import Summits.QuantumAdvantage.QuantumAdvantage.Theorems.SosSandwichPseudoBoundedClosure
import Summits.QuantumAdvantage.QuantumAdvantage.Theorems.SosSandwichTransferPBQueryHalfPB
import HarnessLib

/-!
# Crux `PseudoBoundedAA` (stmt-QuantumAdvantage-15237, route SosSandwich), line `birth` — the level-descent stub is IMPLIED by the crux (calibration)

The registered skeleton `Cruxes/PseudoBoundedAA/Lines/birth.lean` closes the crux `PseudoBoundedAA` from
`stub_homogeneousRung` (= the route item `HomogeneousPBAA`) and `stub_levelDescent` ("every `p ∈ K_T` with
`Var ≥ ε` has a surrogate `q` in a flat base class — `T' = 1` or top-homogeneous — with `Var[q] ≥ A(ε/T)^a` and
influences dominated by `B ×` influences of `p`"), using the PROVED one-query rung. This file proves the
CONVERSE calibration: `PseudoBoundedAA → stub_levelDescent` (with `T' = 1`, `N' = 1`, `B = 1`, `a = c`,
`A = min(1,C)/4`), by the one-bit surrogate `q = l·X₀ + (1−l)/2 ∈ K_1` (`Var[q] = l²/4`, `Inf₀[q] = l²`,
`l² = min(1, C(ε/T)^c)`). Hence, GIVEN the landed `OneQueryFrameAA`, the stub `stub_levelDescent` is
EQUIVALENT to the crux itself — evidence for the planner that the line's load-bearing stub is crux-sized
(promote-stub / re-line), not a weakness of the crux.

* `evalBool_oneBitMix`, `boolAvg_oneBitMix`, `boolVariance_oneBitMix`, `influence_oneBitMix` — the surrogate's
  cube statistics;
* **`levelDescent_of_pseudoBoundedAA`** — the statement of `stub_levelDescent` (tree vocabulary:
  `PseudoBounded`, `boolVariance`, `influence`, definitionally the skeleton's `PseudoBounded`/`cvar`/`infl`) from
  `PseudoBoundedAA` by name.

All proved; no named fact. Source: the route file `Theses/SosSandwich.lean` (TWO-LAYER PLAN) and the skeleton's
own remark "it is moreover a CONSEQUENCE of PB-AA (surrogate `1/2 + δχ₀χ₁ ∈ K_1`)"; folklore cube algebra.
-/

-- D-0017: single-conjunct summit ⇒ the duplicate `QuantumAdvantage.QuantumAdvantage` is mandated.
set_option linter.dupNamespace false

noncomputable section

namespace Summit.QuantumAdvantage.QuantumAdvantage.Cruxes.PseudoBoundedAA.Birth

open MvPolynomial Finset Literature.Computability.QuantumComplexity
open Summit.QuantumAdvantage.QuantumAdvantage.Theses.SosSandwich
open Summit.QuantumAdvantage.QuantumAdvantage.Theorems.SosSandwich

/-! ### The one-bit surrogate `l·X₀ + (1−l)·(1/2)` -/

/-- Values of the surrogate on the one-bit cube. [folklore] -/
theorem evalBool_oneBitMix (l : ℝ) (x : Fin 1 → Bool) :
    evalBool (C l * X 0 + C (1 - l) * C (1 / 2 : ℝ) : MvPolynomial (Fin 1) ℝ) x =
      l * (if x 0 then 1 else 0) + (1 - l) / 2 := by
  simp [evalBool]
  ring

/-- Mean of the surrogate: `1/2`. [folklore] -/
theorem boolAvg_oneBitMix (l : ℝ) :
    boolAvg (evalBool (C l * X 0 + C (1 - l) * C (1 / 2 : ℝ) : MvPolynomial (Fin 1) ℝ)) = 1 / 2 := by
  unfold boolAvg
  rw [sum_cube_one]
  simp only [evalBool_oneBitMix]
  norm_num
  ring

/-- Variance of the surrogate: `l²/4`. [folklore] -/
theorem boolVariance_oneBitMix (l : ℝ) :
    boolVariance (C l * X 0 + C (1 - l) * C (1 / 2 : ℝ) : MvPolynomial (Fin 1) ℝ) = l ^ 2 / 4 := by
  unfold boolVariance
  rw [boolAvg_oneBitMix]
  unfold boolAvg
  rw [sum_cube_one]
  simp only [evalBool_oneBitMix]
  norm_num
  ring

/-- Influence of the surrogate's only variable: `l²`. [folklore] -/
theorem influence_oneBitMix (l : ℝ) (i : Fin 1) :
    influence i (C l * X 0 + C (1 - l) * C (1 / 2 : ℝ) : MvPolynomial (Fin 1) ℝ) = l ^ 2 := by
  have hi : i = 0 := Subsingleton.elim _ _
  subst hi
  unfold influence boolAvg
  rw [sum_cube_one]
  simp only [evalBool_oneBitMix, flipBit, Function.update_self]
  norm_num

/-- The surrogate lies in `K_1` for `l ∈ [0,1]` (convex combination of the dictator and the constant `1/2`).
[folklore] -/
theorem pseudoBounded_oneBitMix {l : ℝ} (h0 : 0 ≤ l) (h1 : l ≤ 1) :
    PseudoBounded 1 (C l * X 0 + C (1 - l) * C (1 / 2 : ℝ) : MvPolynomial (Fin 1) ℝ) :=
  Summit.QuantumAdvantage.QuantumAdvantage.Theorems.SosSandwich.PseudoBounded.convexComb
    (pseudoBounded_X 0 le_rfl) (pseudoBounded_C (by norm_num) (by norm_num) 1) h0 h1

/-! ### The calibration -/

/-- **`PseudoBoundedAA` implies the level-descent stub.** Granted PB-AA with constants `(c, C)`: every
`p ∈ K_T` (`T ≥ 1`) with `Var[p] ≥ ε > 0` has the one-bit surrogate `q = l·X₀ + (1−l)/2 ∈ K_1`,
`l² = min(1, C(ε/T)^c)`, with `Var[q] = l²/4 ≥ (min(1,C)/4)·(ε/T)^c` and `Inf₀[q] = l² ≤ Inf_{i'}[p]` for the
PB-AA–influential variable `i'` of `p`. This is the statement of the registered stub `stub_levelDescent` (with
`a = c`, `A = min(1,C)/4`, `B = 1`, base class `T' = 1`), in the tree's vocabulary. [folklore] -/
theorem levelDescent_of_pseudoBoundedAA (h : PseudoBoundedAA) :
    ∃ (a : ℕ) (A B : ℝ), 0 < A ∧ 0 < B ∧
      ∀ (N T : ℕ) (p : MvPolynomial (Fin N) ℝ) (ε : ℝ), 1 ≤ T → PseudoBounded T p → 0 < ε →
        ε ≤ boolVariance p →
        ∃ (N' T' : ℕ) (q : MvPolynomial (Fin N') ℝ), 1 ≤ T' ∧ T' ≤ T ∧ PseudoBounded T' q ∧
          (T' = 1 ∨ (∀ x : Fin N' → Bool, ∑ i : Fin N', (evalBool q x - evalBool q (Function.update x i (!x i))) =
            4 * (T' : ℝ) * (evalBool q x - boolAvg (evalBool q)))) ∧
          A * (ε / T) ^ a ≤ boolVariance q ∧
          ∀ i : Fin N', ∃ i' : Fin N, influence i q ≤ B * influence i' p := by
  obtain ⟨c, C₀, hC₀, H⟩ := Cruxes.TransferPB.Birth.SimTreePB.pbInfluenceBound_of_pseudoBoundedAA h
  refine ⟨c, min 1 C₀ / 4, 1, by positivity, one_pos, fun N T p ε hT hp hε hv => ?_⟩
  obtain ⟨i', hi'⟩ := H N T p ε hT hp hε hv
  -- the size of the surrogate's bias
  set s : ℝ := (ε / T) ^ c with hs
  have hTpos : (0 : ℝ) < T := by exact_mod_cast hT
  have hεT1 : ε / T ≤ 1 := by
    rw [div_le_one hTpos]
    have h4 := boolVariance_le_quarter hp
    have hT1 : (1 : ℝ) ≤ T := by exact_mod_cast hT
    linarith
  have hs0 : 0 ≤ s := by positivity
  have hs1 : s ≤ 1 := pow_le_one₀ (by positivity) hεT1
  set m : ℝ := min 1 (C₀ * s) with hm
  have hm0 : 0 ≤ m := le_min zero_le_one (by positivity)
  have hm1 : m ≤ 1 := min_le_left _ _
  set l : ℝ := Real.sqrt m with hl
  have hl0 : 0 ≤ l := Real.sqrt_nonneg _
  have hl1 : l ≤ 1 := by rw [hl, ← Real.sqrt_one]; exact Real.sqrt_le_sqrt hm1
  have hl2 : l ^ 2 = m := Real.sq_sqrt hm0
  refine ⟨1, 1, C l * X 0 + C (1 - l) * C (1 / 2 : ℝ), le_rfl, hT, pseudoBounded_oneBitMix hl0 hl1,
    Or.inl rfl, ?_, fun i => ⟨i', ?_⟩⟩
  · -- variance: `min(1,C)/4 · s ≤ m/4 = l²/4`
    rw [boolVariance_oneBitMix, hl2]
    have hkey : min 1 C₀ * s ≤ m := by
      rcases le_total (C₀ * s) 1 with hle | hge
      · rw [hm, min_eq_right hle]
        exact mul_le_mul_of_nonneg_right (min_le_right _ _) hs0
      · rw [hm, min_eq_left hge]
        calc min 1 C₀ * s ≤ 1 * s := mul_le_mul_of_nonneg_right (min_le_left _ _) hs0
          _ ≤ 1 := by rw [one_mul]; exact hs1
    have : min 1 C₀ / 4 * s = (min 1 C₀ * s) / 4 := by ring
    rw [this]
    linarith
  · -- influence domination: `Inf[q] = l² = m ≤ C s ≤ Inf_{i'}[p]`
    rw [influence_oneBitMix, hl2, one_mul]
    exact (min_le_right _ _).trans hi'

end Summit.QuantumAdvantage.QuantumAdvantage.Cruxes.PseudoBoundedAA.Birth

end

-=-=-=-=-

*Exercise details*: Please copy only the lines between the first line of the entries and the line with "cube statistics;", keeping those two end lines as well, exactly as written.

*Task output*:
import Summits.QuantumAdvantage.QuantumAdvantage.Theorems.SosSandwichPseudoBoundedClosure
import Summits.QuantumAdvantage.QuantumAdvantage.Theorems.SosSandwichTransferPBQueryHalfPB
import HarnessLib

/-!
# Crux `PseudoBoundedAA` (stmt-QuantumAdvantage-15237, route SosSandwich), line `birth` — the level-descent stub is IMPLIED by the crux (calibration)

The registered skeleton `Cruxes/PseudoBoundedAA/Lines/birth.lean` closes the crux `PseudoBoundedAA` from
`stub_homogeneousRung` (= the route item `HomogeneousPBAA`) and `stub_levelDescent` ("every `p ∈ K_T` with
`Var ≥ ε` has a surrogate `q` in a flat base class — `T' = 1` or top-homogeneous — with `Var[q] ≥ A(ε/T)^a` and
influences dominated by `B ×` influences of `p`"), using the PROVED one-query rung. This file proves the
CONVERSE calibration: `PseudoBoundedAA → stub_levelDescent` (with `T' = 1`, `N' = 1`, `B = 1`, `a = c`,
`A = min(1,C)/4`), by the one-bit surrogate `q = l·X₀ + (1−l)/2 ∈ K_1` (`Var[q] = l²/4`, `Inf₀[q] = l²`,
`l² = min(1, C(ε/T)^c)`). Hence, GIVEN the landed `OneQueryFrameAA`, the stub `stub_levelDescent` is
EQUIVALENT to the crux itself — evidence for the planner that the line's load-bearing stub is crux-sized
(promote-stub / re-line), not a weakness of the crux.

* `evalBool_oneBitMix`, `boolAvg_oneBitMix`, `boolVariance_oneBitMix`, `influence_oneBitMix` — the surrogate's
  cube statistics;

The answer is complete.